Could you please return each line of the data that has the word "open"?

===

import Literature.AlgebraicGeometry.ShimuraVarieties.UnitaryShimuraCanonicalModel
import Mathlib.LinearAlgebra.CrossProduct
import HarnessLib

/-!
# An `H`-orthogonal `L`-frame of `V = L³` through an anisotropic vector

[Milne2005ShimuraVarieties] Def. 12.5 / Rem. 12.6 p. 113 («in every orthogonal basis `b = (v₁, v₂, v₃)`»);
[BergeronMillsonMoeglin2016Balls] Part 2 §1.1 (anisotropic hermitian spaces over a CM field).  For the tree's hermitian
datum `(L, H)` (`H ∈ M₃(L)` hermitian for the CM involution `c = cmConjRingHom L`, ★ `hermForm`) which is ANISOTROPIC
(`⟨v,v⟩ = 0 ⇒ v = 0`) and a vector `v₃ ≠ 0`, there is an `H`-ORTHOGONAL basis `b = (v₁ | v₂ | v₃) ∈ GL₃(L)` of `V = L³` with
third vector `v₃` (`exists_orthogonalFrame`): Gram–Schmidt without division — `v₁ = ⟨v₃,v₃⟩·e_a − ⟨v₃,e_a⟩·v₃` for an index
`a` with `v₁ ≠ 0`, `v₂ =` the cross product of the two rows `ᵗc(v₃)·H`, `ᵗc(v₁)·H` (Mathlib ★ `crossProduct`), and `b` is
invertible because its Gram matrix `ᵗc(b)·H·b = diag(⟨v₁,v₁⟩, ⟨v₂,v₂⟩, ⟨v₃,v₃⟩)` is (anisotropy).  This is the frame in which the
special pair of the line `L·v₃` is read ([Milne2005ShimuraVarieties] Def. 12.5; the tree's `IsDiagTwist`, `IsLinePoint`).
-/

noncomputable section

open Matrix NumberField
open scoped Matrix

namespace Literature.AlgebraicGeometry.ShimuraVarieties.UnitaryCanonicalModel

open Literature.NumberTheory.Automorphic Literature.NumberTheory.Automorphic.UnitaryGroup

section OrthogonalFrame

variable {L : Type} [Field L] [NumberField L] [IsCMField L]

/-- `⟨u, v⟩ = (ᵗc(u)·H) · v`: the hermitian form as the pairing of the row `ᵗc(u)·H` with `v`. [cite: BergeronMillsonMoeglin2016Balls, Part 2 §1.1] -/
theorem hermForm_eq_vecMul_dotProduct (H : Matrix (Fin 3) (Fin 3) L) (u v : Fin 3 → L) :
    hermForm (cmConjRingHom L) H u v = ((cmConjRingHom L ∘ u) ᵥ* H) ⬝ᵥ v := by
  rw [hermForm, Matrix.dotProduct_mulVec]

/-- `⟨u, ·⟩` is additive. [cite: BergeronMillsonMoeglin2016Balls, Part 2 §1.1] -/
theorem hermForm_add_right (H : Matrix (Fin 3) (Fin 3) L) (u v w : Fin 3 → L) :
    hermForm (cmConjRingHom L) H u (v + w) = hermForm (cmConjRingHom L) H u v + hermForm (cmConjRingHom L) H u w := by
  rw [hermForm, hermForm, hermForm, Matrix.mulVec_add, dotProduct_add]

/-- `⟨u, ·⟩` is homogeneous. [cite: BergeronMillsonMoeglin2016Balls, Part 2 §1.1] -/
theorem hermForm_smul_right (H : Matrix (Fin 3) (Fin 3) L) (u v : Fin 3 → L) (a : L) :
    hermForm (cmConjRingHom L) H u (a • v) = a * hermForm (cmConjRingHom L) H u v := by
  rw [hermForm, hermForm, Matrix.mulVec_smul, dotProduct_smul, smul_eq_mul]

/-- `⟨u, ·⟩` respects subtraction. [cite: BergeronMillsonMoeglin2016Balls, Part 2 §1.1] -/
theorem hermForm_sub_right (H : Matrix (Fin 3) (Fin 3) L) (u v w : Fin 3 → L) :
    hermForm (cmConjRingHom L) H u (v - w) = hermForm (cmConjRingHom L) H u v - hermForm (cmConjRingHom L) H u w := by
  rw [hermForm, hermForm, hermForm, Matrix.mulVec_sub, dotProduct_sub]

/-- The Gram matrix of a frame: `(ᵗc(b)·H·b)_{kl} = ⟨b e_k, b e_l⟩`. [cite: BergeronMillsonMoeglin2016Balls, Part 2 §1.1] -/
theorem transpose_map_mul_mul_apply (H b : Matrix (Fin 3) (Fin 3) L) (k l : Fin 3) :
    ((b.map (cmConjRingHom L))ᵀ * H * b) k l =
      hermForm (cmConjRingHom L) H (fun i => b i k) (fun i => b i l) := by
  rw [Matrix.mul_assoc, Matrix.mul_apply]
  rfl

/-- **An `H`-orthogonal frame through an anisotropic vector** ([Milne2005ShimuraVarieties] Def. 12.5 «in every orthogonal basis
`(v₁, v₂, v₃)`»): for `H` hermitian and anisotropic and `v₃ ≠ 0` there is `b ∈ GL₃(L)` with third column `v₃` and pairwise
`H`-orthogonal columns. [cite: Milne2005ShimuraVarieties, Def. 12.5 and Rem. 12.6 p. 113] [cite: BergeronMillsonMoeglin2016Balls, Part 2 §1.1] -/
theorem exists_orthogonalFrame (H : Matrix (Fin 3) (Fin 3) L) (hH : ∀ i j, cmConjRingHom L (H i j) = H j i)
    (hanis : ∀ v : Fin 3 → L, hermForm (cmConjRingHom L) H v v = 0 → v = 0) (v₃ : Fin 3 → L) (hv₃ : v₃ ≠ 0) :
    ∃ b : GL (Fin 3) L, (∀ i, (b : Matrix (Fin 3) (Fin 3) L) i 2 = v₃ i) ∧
      ∀ k l : Fin 3, k ≠ l →
        hermForm (cmConjRingHom L) H (fun i => (b : Matrix (Fin 3) (Fin 3) L) i k)
          (fun i => (b : Matrix (Fin 3) (Fin 3) L) i l) = 0 := by
  classical
  -- notation
  set σ := cmConjRingHom L with hσ
  have hcomm : ∀ v w, hermForm σ H v w = σ (hermForm σ H w v) := hermForm_comm H hH
  have hzero_symm : ∀ v w, hermForm σ H v w = 0 → hermForm σ H w v = 0 := fun v w h => by
    rw [hcomm, h, map_zero]
  set q := hermForm σ H v₃ v₃ with hq
  have hq0 : q ≠ 0 := fun h => hv₃ (hanis v₃ h)
  -- Step 1: a nonzero vector `u₁ ⊥ v₃`: `q·e_a − ⟨v₃,e_a⟩·v₃` for a suitable index `a`
  have hproj : ∀ u, hermForm σ H v₃ (q • u - hermForm σ H v₃ u • v₃) = 0 := fun u => by
    rw [hermForm_sub_right, hermForm_smul_right, hermForm_smul_right, ← hq, mul_comm, sub_self]
  obtain ⟨a, ha⟩ : ∃ a : Fin 3, q • (Pi.single a (1 : L) : Fin 3 → L) - hermForm σ H v₃ (Pi.single a 1) • v₃ ≠ 0 := by
    by_contra hall
    rw [not_exists] at hall
    simp only [not_not, sub_eq_zero] at hall
    obtain ⟨k, hk⟩ : ∃ k, v₃ k ≠ 0 := by
      by_contra h'
      rw [not_exists] at h'
      exact hv₃ (funext fun k => not_not.mp (h' k))
    obtain ⟨a, hak⟩ : ∃ a : Fin 3, a ≠ k := ⟨k + 1, by fin_cases k <;> decide⟩
    have h1 := congrFun (hall a) k
    simp only [Pi.smul_apply, Pi.single_eq_of_ne hak.symm, smul_eq_mul, mul_zero] at h1
    -- `0 = ⟨v₃,e_a⟩ * v₃ k` so `⟨v₃,e_a⟩ = 0`, whence `q • e_a = 0`, i.e. `q = 0`
    have hc : hermForm σ H v₃ (Pi.single a 1) = 0 := by
      rcases mul_eq_zero.mp h1.symm with h | h
      · exact h
      · exact absurd h hk
    have h2 := congrFun (hall a) a
    simp only [Pi.smul_apply, Pi.single_eq_same, smul_eq_mul, mul_one, hc, zero_mul] at h2
    exact hq0 h2
  set u₁ : Fin 3 → L := q • (Pi.single a (1 : L) : Fin 3 → L) - hermForm σ H v₃ (Pi.single a 1) • v₃ with hu₁
  have h31 : hermForm σ H v₃ u₁ = 0 := hproj _
  have h13 : hermForm σ H u₁ v₃ = 0 := hzero_symm _ _ h31
  set q₁ := hermForm σ H u₁ u₁ with hq₁
  have hq₁0 : q₁ ≠ 0 := fun h => ha (hanis u₁ h)
  -- Step 2: `u₂ =` cross product of the rows `ᵗc(v₃)·H` and `ᵗc(u₁)·H`
  set r₃ : Fin 3 → L := (σ ∘ v₃) ᵥ* H with hr₃
  set r₁ : Fin 3 → L := (σ ∘ u₁) ᵥ* H with hr₁
  set u₂ : Fin 3 → L := r₃ ⨯₃ r₁ with hu₂
  have h32 : hermForm σ H v₃ u₂ = 0 := by rw [hermForm_eq_vecMul_dotProduct, ← hr₃, hu₂, dot_self_cross]
  have h12 : hermForm σ H u₁ u₂ = 0 := by rw [hermForm_eq_vecMul_dotProduct, ← hr₁, hu₂, dot_cross_self]
  have h23 : hermForm σ H u₂ v₃ = 0 := hzero_symm _ _ h32
  have h21 : hermForm σ H u₂ u₁ = 0 := hzero_symm _ _ h12
  have hu₂0 : u₂ ≠ 0 := by
    rw [hu₂]
    refine crossProduct_ne_zero_iff_linearIndependent.mpr (LinearIndependent.pair_iff.mpr fun s t hst => ?_)
    have hv : (s • r₃ + t • r₁) ⬝ᵥ v₃ = 0 := by rw [hst, zero_dotProduct]
    have hu : (s • r₃ + t • r₁) ⬝ᵥ u₁ = 0 := by rw [hst, zero_dotProduct]
    rw [add_dotProduct, smul_dotProduct, smul_dotProduct, hr₃, hr₁, ← hermForm_eq_vecMul_dotProduct,
      ← hermForm_eq_vecMul_dotProduct, smul_eq_mul, smul_eq_mul] at hv hu
    rw [h13, mul_zero, add_zero, ← hq] at hv
    rw [h31, mul_zero, zero_add, ← hq₁] at hu
    exact ⟨(mul_eq_zero.mp hv).resolve_right hq0, (mul_eq_zero.mp hu).resolve_right hq₁0⟩
  set q₂ := hermForm σ H u₂ u₂ with hq₂
  have hq₂0 : q₂ ≠ 0 := fun h => hu₂0 (hanis u₂ h)
  -- Step 3: the frame and its Gram matrix
  set b : Matrix (Fin 3) (Fin 3) L := Matrix.of fun i k => (![u₁, u₂, v₃] : Fin 3 → Fin 3 → L) k i with hb
  have hcol : ∀ k, (fun i => b i k) = (![u₁, u₂, v₃] : Fin 3 → Fin 3 → L) k := fun k => rfl
  have horth : ∀ k l : Fin 3, k ≠ l → hermForm σ H (fun i => b i k) (fun i => b i l) = 0 := by
    intro k l hkl
    rw [hcol, hcol]
    fin_cases k <;> fin_cases l
    all_goals (first | exact absurd rfl hkl | simp)
    all_goals first | exact h12 | exact h13 | exact h21 | exact h23 | exact h31 | exact h32
  have hgram : (b.map σ)ᵀ * H * b = Matrix.diagonal ![q₁, q₂, q] := by
    ext k l
    rw [transpose_map_mul_mul_apply]
    by_cases hkl : k = l
    · subst hkl
      rw [Matrix.diagonal_apply_eq, hcol]
      fin_cases k <;> rfl
    · rw [Matrix.diagonal_apply_ne _ hkl]
      exact horth k l hkl
  have hdet : b.det ≠ 0 := by
    intro h0
    have h1 : ((b.map σ)ᵀ * H * b).det = 0 := by rw [Matrix.det_mul, h0, mul_zero]
    rw [hgram, Matrix.det_diagonal] at h1
    simp only [Fin.prod_univ_three, Matrix.cons_val_zero, Matrix.cons_val_one, Matrix.cons_val_two,
      Matrix.head_cons, Matrix.tail_cons, mul_eq_zero] at h1
    rcases h1 with (h1 | h1) | h1
    · exact hq₁0 h1
    · exact hq₂0 h1
    · exact hq0 h1
  refine ⟨Matrix.GeneralLinearGroup.mkOfDetNeZero b hdet, fun i => rfl, ?_⟩
  exact horth

end OrthogonalFrame

end Literature.AlgebraicGeometry.ShimuraVarieties.UnitaryCanonicalModel

end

===

RESPONSE AREA:
open Matrix NumberField
open scoped Matrix
open Literature.NumberTheory.Automorphic Literature.NumberTheory.Automorphic.UnitaryGroup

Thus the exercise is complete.